** Opening SOURCE INFORMATION block **

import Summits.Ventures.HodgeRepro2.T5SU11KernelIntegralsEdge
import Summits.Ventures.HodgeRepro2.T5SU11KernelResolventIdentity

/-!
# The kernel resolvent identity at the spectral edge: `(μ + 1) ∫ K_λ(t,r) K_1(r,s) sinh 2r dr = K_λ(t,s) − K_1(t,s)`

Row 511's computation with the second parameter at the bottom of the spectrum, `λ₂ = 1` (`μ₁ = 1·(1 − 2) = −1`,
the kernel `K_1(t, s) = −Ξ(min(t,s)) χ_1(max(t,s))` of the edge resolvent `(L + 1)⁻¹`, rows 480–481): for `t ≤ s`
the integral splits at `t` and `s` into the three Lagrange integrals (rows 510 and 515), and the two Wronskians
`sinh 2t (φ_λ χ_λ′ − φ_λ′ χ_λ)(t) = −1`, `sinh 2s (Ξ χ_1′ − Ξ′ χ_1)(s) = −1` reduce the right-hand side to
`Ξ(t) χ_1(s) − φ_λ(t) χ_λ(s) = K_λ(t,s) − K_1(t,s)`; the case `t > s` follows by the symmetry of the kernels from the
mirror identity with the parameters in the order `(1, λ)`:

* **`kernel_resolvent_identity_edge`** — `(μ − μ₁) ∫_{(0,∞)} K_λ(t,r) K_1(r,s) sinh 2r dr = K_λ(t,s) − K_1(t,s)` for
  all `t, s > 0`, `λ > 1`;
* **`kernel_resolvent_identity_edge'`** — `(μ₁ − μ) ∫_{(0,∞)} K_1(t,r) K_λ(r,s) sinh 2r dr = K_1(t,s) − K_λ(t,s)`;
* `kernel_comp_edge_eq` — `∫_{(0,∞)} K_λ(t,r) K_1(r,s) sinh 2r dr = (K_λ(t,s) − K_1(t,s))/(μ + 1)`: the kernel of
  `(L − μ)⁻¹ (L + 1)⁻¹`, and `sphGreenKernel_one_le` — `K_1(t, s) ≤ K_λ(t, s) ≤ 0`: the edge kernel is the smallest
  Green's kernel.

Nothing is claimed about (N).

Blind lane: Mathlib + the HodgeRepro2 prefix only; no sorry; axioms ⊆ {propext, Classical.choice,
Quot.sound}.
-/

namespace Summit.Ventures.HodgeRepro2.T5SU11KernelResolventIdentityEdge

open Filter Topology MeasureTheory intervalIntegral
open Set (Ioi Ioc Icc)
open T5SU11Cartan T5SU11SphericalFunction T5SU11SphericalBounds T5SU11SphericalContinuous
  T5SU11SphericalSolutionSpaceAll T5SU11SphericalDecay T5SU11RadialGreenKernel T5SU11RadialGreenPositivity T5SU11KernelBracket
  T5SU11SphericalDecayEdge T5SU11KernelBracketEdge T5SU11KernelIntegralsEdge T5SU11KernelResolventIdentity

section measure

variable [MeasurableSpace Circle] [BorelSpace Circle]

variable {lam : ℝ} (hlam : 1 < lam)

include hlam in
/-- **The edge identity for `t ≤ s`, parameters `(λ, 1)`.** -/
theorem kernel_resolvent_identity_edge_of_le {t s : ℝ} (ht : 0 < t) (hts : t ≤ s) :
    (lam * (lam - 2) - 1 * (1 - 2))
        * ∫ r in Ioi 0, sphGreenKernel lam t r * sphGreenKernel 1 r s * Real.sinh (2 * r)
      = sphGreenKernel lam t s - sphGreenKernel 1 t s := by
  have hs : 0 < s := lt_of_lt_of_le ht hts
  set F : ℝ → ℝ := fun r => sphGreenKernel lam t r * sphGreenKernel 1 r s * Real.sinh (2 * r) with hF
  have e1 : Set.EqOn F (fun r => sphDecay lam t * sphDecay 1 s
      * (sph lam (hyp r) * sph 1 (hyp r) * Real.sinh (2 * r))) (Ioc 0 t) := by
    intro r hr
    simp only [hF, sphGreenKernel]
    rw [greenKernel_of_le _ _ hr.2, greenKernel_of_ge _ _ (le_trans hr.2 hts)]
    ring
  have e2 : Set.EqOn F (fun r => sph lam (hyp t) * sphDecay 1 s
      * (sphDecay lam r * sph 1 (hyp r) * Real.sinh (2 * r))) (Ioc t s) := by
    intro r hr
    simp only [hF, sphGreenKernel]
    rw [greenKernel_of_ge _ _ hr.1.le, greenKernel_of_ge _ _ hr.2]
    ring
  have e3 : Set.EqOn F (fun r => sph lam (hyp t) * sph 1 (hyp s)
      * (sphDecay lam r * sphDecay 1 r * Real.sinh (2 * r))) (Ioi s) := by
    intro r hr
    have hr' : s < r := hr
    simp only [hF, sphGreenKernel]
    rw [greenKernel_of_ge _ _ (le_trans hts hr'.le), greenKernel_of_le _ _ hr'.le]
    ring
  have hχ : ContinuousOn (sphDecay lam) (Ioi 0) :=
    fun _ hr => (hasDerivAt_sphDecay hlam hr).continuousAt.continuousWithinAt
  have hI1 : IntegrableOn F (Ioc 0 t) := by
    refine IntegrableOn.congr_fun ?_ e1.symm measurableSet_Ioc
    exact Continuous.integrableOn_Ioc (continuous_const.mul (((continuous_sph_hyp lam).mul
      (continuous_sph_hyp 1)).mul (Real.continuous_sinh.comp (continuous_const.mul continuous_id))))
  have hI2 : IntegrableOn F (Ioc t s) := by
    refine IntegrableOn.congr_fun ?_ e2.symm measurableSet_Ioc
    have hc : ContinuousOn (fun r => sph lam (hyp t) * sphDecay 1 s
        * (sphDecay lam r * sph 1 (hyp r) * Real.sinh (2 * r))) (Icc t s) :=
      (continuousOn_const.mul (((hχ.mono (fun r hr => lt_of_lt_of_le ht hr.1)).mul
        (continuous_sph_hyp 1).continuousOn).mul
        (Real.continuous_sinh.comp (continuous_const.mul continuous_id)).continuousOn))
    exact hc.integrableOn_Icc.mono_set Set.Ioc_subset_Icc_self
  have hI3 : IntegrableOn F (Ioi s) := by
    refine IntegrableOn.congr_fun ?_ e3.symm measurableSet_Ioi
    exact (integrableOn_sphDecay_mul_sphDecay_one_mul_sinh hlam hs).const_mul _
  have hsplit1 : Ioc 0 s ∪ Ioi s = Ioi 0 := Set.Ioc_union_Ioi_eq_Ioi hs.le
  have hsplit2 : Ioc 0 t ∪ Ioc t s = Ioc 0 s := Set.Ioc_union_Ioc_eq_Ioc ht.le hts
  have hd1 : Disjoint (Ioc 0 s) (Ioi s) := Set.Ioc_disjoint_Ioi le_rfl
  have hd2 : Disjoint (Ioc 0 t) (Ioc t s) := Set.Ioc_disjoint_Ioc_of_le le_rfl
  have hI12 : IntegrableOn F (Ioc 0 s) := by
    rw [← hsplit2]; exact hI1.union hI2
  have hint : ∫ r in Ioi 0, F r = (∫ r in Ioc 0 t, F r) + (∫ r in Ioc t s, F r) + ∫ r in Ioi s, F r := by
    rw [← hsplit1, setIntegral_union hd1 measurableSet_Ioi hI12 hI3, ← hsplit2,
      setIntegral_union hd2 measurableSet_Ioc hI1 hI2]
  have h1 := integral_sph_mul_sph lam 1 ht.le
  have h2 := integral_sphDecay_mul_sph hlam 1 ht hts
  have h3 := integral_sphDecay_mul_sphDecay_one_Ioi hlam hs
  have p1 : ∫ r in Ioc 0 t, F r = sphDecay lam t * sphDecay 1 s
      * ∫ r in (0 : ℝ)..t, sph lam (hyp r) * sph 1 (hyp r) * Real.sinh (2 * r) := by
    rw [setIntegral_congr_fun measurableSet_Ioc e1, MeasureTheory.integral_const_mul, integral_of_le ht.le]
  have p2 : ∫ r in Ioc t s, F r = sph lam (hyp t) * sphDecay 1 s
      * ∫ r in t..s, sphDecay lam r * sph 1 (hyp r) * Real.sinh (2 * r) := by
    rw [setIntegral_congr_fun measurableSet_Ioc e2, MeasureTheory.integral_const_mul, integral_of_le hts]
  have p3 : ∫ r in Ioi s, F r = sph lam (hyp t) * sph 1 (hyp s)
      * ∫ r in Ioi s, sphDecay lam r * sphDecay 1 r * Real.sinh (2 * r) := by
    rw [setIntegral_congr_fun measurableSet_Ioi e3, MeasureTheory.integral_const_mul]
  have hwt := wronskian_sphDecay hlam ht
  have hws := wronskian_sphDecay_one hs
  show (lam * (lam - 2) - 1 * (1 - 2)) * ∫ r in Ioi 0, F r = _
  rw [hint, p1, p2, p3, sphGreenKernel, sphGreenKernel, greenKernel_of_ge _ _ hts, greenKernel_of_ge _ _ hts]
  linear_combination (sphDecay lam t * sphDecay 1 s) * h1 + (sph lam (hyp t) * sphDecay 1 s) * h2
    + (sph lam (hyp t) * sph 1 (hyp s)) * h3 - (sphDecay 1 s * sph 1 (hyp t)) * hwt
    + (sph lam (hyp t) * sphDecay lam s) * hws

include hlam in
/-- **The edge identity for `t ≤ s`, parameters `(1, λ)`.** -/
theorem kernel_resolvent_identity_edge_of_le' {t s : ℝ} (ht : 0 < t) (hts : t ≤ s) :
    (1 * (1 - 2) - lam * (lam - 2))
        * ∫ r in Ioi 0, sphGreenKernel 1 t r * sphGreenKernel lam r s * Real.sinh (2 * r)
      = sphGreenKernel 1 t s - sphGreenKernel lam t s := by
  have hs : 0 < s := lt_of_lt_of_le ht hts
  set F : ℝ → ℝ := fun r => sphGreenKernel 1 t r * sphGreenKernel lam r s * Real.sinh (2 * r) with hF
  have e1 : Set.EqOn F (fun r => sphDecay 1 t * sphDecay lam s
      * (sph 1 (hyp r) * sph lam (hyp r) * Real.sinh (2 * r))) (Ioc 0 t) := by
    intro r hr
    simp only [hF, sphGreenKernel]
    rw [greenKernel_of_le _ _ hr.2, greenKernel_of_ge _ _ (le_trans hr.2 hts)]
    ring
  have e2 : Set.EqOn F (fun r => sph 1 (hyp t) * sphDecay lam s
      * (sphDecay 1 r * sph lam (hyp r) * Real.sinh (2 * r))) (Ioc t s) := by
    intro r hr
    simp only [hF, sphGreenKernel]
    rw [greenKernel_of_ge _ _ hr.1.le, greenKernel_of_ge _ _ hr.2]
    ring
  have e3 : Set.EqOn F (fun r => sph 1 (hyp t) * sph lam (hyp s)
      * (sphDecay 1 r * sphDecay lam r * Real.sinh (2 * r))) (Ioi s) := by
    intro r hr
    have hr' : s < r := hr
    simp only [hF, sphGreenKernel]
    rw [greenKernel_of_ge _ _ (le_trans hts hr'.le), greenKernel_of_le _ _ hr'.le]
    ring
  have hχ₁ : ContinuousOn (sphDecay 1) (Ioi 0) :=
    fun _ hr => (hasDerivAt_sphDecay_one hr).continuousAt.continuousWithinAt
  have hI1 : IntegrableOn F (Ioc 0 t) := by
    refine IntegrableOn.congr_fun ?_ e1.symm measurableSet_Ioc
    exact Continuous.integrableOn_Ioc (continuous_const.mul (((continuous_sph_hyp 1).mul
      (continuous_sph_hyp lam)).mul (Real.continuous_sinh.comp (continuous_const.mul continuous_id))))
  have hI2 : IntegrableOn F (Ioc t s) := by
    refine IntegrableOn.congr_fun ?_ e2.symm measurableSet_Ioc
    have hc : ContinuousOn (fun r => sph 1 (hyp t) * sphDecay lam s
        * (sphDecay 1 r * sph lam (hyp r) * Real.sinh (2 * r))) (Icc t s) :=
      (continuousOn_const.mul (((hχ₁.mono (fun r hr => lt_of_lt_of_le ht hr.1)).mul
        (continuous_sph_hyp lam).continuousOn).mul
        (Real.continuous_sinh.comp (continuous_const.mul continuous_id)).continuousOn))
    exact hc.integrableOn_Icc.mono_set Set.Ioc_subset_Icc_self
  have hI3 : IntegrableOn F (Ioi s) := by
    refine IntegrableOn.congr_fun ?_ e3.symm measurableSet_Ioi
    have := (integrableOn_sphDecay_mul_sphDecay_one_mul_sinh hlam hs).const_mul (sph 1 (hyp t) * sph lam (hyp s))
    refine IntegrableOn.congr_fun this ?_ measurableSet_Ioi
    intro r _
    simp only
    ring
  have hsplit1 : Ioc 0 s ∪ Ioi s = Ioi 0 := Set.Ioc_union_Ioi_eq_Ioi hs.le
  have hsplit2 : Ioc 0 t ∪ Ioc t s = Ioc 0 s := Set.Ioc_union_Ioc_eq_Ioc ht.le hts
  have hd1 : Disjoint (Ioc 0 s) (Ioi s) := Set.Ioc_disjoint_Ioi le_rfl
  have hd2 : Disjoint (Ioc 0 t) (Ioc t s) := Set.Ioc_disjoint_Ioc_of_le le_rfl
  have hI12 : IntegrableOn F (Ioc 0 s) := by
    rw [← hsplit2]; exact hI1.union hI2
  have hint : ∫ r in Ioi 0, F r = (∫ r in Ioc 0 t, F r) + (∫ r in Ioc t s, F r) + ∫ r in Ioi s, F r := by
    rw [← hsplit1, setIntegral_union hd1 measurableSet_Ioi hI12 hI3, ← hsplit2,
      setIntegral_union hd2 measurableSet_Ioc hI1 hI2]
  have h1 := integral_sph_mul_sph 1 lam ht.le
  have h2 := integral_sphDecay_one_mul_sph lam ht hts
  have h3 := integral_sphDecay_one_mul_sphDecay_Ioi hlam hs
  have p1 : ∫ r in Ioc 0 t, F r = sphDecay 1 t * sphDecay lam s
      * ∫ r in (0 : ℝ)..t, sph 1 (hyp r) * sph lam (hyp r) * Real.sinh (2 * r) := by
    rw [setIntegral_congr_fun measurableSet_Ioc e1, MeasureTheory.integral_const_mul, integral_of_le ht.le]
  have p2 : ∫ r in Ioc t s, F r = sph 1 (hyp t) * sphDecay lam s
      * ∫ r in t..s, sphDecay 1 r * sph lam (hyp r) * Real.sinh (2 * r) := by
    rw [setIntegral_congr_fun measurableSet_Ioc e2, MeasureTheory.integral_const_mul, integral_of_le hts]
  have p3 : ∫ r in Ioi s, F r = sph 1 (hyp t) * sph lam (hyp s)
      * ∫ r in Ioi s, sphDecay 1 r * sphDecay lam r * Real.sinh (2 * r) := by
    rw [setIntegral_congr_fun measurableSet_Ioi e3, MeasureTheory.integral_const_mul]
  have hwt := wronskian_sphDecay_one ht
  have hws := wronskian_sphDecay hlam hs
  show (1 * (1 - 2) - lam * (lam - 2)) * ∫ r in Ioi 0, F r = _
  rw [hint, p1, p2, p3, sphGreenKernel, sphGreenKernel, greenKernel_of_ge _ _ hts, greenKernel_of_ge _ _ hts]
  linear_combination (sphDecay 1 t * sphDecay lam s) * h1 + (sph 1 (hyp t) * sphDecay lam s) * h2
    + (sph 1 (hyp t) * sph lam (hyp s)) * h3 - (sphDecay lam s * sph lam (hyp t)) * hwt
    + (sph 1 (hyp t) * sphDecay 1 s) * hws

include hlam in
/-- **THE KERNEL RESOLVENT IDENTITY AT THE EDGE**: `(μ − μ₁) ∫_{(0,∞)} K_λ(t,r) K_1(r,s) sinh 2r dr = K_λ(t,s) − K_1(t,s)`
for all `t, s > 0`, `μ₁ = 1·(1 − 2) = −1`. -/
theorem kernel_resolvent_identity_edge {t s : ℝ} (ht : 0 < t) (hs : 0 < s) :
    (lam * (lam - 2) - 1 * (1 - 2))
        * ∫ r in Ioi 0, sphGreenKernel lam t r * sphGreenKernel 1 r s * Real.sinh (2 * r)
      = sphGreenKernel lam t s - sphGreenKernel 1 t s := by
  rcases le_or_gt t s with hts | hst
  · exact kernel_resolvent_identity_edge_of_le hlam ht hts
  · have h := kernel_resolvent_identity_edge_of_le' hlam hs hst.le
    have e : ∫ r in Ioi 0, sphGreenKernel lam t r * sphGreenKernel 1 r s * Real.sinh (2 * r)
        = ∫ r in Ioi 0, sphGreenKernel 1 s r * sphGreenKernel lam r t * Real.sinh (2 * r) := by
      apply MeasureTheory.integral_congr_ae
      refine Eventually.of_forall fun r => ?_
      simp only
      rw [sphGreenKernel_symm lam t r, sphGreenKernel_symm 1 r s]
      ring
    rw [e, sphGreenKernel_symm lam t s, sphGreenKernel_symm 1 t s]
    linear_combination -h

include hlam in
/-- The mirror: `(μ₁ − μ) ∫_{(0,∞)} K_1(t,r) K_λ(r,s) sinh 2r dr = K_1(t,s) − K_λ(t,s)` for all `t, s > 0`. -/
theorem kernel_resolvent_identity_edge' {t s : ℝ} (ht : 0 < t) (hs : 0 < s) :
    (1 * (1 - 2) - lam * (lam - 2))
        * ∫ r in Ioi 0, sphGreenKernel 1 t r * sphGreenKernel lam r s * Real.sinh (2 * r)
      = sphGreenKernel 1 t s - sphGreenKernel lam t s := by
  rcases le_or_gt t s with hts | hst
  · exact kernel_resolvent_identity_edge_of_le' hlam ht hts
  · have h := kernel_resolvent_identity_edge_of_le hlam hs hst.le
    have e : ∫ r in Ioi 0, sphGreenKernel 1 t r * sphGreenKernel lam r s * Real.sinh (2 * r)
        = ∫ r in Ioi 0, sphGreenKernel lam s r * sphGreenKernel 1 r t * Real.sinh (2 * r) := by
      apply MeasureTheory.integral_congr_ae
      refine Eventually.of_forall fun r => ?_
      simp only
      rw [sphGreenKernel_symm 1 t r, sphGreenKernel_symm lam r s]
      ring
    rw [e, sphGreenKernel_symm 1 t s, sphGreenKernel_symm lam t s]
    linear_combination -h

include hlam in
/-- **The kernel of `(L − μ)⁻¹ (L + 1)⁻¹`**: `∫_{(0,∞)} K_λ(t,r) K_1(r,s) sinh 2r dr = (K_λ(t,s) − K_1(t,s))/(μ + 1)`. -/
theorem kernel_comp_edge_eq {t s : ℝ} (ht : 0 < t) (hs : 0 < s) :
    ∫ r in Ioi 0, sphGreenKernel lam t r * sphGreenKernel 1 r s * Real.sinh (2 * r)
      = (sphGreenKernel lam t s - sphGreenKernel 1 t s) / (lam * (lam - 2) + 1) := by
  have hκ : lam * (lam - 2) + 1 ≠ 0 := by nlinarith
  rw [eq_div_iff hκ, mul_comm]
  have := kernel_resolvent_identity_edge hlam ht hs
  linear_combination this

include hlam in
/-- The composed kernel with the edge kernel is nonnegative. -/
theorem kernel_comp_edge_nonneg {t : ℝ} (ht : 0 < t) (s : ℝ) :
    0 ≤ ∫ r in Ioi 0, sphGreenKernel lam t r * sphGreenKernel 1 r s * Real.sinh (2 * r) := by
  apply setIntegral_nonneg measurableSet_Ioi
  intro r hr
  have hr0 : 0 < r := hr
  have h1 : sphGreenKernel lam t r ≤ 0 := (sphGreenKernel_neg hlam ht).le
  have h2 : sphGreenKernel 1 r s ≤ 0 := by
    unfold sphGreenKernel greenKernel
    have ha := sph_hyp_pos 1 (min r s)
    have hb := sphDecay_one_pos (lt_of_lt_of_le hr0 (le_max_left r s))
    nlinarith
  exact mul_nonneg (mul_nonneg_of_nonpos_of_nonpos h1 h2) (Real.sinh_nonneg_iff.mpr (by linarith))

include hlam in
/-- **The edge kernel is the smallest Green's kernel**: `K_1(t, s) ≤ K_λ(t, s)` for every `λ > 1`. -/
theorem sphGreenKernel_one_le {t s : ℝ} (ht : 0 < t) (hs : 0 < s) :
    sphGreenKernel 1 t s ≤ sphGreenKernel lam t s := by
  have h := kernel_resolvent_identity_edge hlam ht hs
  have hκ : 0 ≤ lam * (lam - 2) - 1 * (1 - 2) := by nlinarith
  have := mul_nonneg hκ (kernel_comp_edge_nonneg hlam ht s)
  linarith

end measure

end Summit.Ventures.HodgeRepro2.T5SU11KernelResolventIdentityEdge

** Closing SOURCE INFORMATION block **

REQUIRED ACTION: Scan the entries above for the line containing "(sph lam (hyp r)", and copy it and all lines after it exactly, down to and including the line containing "(continuous_const.mul (((continuous_sph_hyp lam).mul".

TASK RESPONSE:
      * (sph lam (hyp r) * sph 1 (hyp r) * Real.sinh (2 * r))) (Ioc 0 t) := by
    intro r hr
    simp only [hF, sphGreenKernel]
    rw [greenKernel_of_le _ _ hr.2, greenKernel_of_ge _ _ (le_trans hr.2 hts)]
    ring
  have e2 : Set.EqOn F (fun r => sph lam (hyp t) * sphDecay 1 s
      * (sphDecay lam r * sph 1 (hyp r) * Real.sinh (2 * r))) (Ioc t s) := by
    intro r hr
    simp only [hF, sphGreenKernel]
    rw [greenKernel_of_ge _ _ hr.1.le, greenKernel_of_ge _ _ hr.2]
    ring
  have e3 : Set.EqOn F (fun r => sph lam (hyp t) * sph 1 (hyp s)
      * (sphDecay lam r * sphDecay 1 r * Real.sinh (2 * r))) (Ioi s) := by
    intro r hr
    have hr' : s < r := hr
    simp only [hF, sphGreenKernel]
    rw [greenKernel_of_ge _ _ (le_trans hts hr'.le), greenKernel_of_le _ _ hr'.le]
    ring
  have hχ : ContinuousOn (sphDecay lam) (Ioi 0) :=
    fun _ hr => (hasDerivAt_sphDecay hlam hr).continuousAt.continuousWithinAt
  have hI1 : IntegrableOn F (Ioc 0 t) := by
    refine IntegrableOn.congr_fun ?_ e1.symm measurableSet_Ioc
    exact Continuous.integrableOn_Ioc (continuous_const.mul (((continuous_sph_hyp lam).mul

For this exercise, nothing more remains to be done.